The following is the summary of the Swiss National League in the 1953–54 football season, both Nationalliga A and Nationalliga B. This was the 57th season of top-tier and the 56th season of second-tier football in Switzerland.

==Overview==
The Swiss Football Association (ASF/SFV) had 28 member clubs at this time which were divided into two divisions of 14 teams each. The teams played a double round-robin to decide their table positions.
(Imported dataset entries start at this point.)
/-
Copyright: cell `langlands-arthur-audit` (papers/Langlands/langlands-arthur-audit), unit `pub-arthur-down-g20`
(downstream tracer, gen 20).  Sixth file of the downstream register: `Downstream.lean` (tranches 1–4),
`Downstream2.lean` (5–11), `Downstream3.lean` (12–20), `Downstream4.lean` (21–25) and `Downstream5.lean` (v1 p195450 … v3
p196854, tranches 26–28; 134 082 bytes = 67 % of the gate's 200 000-byte file cap, and a twenty-ninth tranche of the size
below would have taken it to 97 %) are full or nearly so, so the register continues here, APPEND-ONLY in the same
conventions and the same namespace `…Arthur2013.Downstream`; v1 = the twenty-ninth tranche (`Consumers29`: the GSp(4)
arithmetic line of the cell's block `[g4]` — C87 Loeffler – Pilloni – Skinner – Zerbes 2021, C88 Loeffler – Zerbes 2020,
C89 Loeffler – Rivero 2024, C91 Loeffler – Zerbes 2026 ⇐ book ∧ A4; C86 Loeffler – Zerbes (BSD-type theorem for modular
abelian surfaces) ⇐ book ∧ A4 ∧ C87 ∧ an explicit hypothesis node (the Lan–Skinner vanishing statements the authors
name); C82 A. Weiss 2022 ⇐ book ∧ A4 ∧ C191; C83 T. Yamauchi ⇐ book ∧ A4 ∧ A3 ∧ C191 ∧ C82; C84 Tsuzuki – Yamauchi 2026
⇐ book ∧ A4 ∧ C191; C85 Berger – Betina 2022 ⇐ book ∧ A4 ∧ C180 ∧ C191; `Implications29`; bookkeeping theorems).
v2 (same unit, APPEND-ONLY): the thirtieth tranche (`Consumers30`: the GSp(4) arithmetic line continued, blocks
`[g5]`/`[g5b]` — C111 / C114 / C120 Shih-Yu Chen (Deligne-type algebraicity for symmetric sixth / fifth / fourth power
L-functions) ⇐ book ∧ A4 (∧ Mok for C111, C120); C127 Lemma – Ochiai 2023 ⇐ book ∧ A4; C119 Le – Le Hung – Lee 2025 ⇐
book ∧ A4 ∧ C9; C112 Wang – Wei – Yan – Yi 2026 ⇐ book ∧ C180 ∧ C182; `Implications30`; bookkeeping theorems); every v1
declaration unchanged.  v3 (same unit, APPEND-ONLY): the thirty-first tranche (`Consumers31`: the explicit reciprocity law
of the GSp(4) line — NEW census rows C192 Loeffler – Zerbes, Cambridge J. Math. 14 (2026) ⇐ book ∧ A4 ∧ C87 and C193
Loeffler – Zerbes (quadratic Hilbert modular forms, PREPRINT 2025) ⇐ C87 ∧ C192; `Implications31`; bookkeeping theorems,
among them the contrast with row C86's hypothesis node); every v1–v2 declaration unchanged.  v4 (same unit,
APPEND-ONLY): the thirty-second tranche (`Consumers32`: the Chenevier – Lannes / Chenevier – Renard / Chenevier – Taïbi /
Taïbi line of blocks `[g4]`/`[g5]` — C93 Bergström – Faber 2023 (with their Galois hypothesis as the node `BFgal`) ⇐ C5 ∧
C4 ∧ node; C94 Shmakov 2023 ⇐ C6 ∧ C4; C97 Mégarbané JTNB 2018 ⇐ book ∧ C3 ∧ A3 ∧ B1; C113 Mégarbané JNT 2018 ⇐ C5 ∧ C3 ∧
A3 ∧ B1; and the GU(2,1) row C109 Manji 2025 ⇐ Mok ∧ C110; `Implications32`; bookkeeping theorems); every v1–v3
declaration unchanged.  Nothing of the first five files is redeclared or changed.
-/
import HarnessLib
import Literature.NumberTheory.Automorphic.Arthur2013.Downstream5
import Summits.ResolutionOfSingularities.ResolutionOfSingularities.Theorems.FrobeniusLadderFInjectiveMacaulayficationFCUnguardedAprime
import Summits.ResolutionOfSingularities.ResolutionOfSingularities.Theorems.FrobeniusLadderFInjectiveMacaulayficationWFixAtNonClosedDimTwo
import Literature.AlgebraicGeometry.Resolution.BlowupChartTransition
import Mathlib.RingTheory.Localization.LocalizationLocalization
import Mathlib.Algebra.Group.Pointwise.Set.ListOfFn
import HarnessLib

/-!
# The (A′) datum survives powers (`locFixDataFull_pow`) and the pow-assembly `fcUnguardedLowDim_of_aprime_pow`
# (crux `FInjectiveMacaulayfication` stmt-ResolutionOfSingularities-15315, chain w45a; res-L1-w45a-plan-1 R16.14 (i)(ii) / R16.15 (2a);
# residual of record (T3′-pow) `FCUnguardedAprime.RelClosedSubsetFixPow` after res-L1-w45a-tri-2 20:14:32Z (c) / 20:15:37Z)

[OURS · L1 W4.5a · res-L1-w45a-stub-3] Support file (`--supports stmt-ResolutionOfSingularities-15315 --as helper`) for the crux
`FrobeniusLadder.FInjectiveMacaulayfication`; NOT a statement of any manuscript; replaces the role of NOTHING in H. Hironaka's manuscript;
AI-written, weaker than expert review. No definition and no named fact is introduced (theorem-only file); the candidate statements (T1″) `LocFixFullAtNonClosed`, (T2′) `SpreadGoodAprime`, (T3′-pow) `RelClosedSubsetFixPow` and the
target `FCUnguardedLowDim` are those of `…FCUnguardedAprime` (p566975, FC2Dim4Sig v0.7 text), consumed as hypotheses.

WHY. res-L1-w45a-tri-2's sharpening (20:14:32Z (c), 20:15:37Z): the natural constructions for the relative fix (T3′) are TOWERS
`Bl_K(Bl_{J₀} X₁) → X₁` with `K` cosupported over `Z`, which compose (Raynaud–Gruson / Stacks 080B) to ONE blow-up of `X₁` along `J₀^m · 𝔞`
with `𝔞 ≡ J₀`-power off `Z` — so the honest residual asks agreement off `Z` only up to a positive power, `stalkIdeal J x = (stalkIdeal J₀ x)ⁿ`
(`RelClosedSubsetFixPow`). The v0.7 assembly `fcUnguardedLowDim_of_aprime` transports the FULL datum `(c′)` at the single point `η` through
`stalkIdeal J η = stalkIdeal J₀ η = (c′)`; with the power residual it reads `stalkIdeal J η = (c′)ⁿ`, and one needs a FULL datum GENERATING
`(c′)ⁿ`. This file supplies it:

* §1 `isLocalization_away_mul_chart` — for `g ∈ I`, `b ∈ Iᵏ`, the affine blowup algebra `R[I·Iᵏ/(g b)]` is the localisation of `R[I/g]`
  away from `b/gᵏ` along the transition map `blowupAlgebraMul` (Stacks 080A on charts: `Bl_{Iⁿ} = Bl_I`, the degree-`n` monomial chart
  `D₊(g b)` is the open piece `D(b/gᵏ)` of the degree-one chart `D₊(g)`); `fullCl_atPrime_of_isLocalization_away`,
  `fullCl_charts_mul` — FULL-ness of all local rings descends to a localisation (`B''_{𝔔''} ≅ B_{𝔔'' ∩ B}`).
* §2 the degree-`(k+1)` monomials `fun t => ∏ i, c' (finFunctionFinEquiv.symm t i)` in a finite family (inline, no def):
  `span_monomials : (monomials) = (c′)ᵏ⁺¹`, `fullCl_charts_monomials`.
* §3 **`locFixDataFull_pow`** — a FULL (A′) datum `(c′)` at `η` (reduced `𝒪_η`) yields the FULL (A′) datum of degree-`(k+1)` monomials generating
  `(c′)ᵏ⁺¹` (plan-1 R16.14 (i); `locFixDataFull_pow'` is the `0 < n` form). Reducedness is needed only for `(c′)ᵏ⁺¹ ≠ ⊥`.
* §4 **`fcUnguardedLowDim_of_aprime_pow : LocFixFullAtNonClosed → SpreadGoodAprime → RelClosedSubsetFixPow → FCUnguardedLowDim`**
  (plan-1 R16.14 (ii)), sorry-free; §5 `fcUnguarded_of_parts_pow` — the splitter of `…FCUnguardedAprime` §4 with the power residual, for
  res-L1-w45a-lead-1's door v31 registration.

References: The Stacks Project, Tags 080A (blowing up a product of ideals; charts), 0804 (affine charts of a blowing up), 052Q (the affine
blowup algebra). Everything here is [folklore] bookkeeping over the tree's `blowupAlgebra` / `blowupAlgebraMul` / `awayMul` API
(`AffineBlowupAlgebra`, `BlowupChartModule`, `BlowupChartTransition`) and Mathlib's localisation-of-a-localisation
(`IsLocalization.isLocalization_isLocalization_atPrime_isLocalization`).
-/

-- single-problem summit: the doubled namespace component is forced
set_option linter.dupNamespace false

noncomputable section

open AlgebraicGeometry CategoryTheory Literature.AlgebraicGeometry.Resolution TopologicalSpace IsLocalRing

namespace Summit.ResolutionOfSingularities.ResolutionOfSingularities.Theorems.FInjectiveMacaulayfication.FCUnguardedAprimePow

open Summit.ResolutionOfSingularities.ResolutionOfSingularities.Theorems.FInjectiveMacaulayfication
open Summit.ResolutionOfSingularities.ResolutionOfSingularities.Theorems.FInjectiveMacaulayfication.SliceableCentre (CMCl FCl FullCl)
open Pointwise

/-! ## §1 The chart `R[I·Iᵏ/(g·b)]` is the localisation of the chart `R[I/g]` away from `b/gᵏ` -/

section Chart

variable {R : Type} [CommRing R] (g b : R)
Two points were awarded for a win and one point was awarded for a draw. The top tier (NLA) was contested by the top 12 teams from the previous season and the two newly promoted teams Luzern and Biel-Bienne. The last two teams in the league table at the end of the season were to be relegated.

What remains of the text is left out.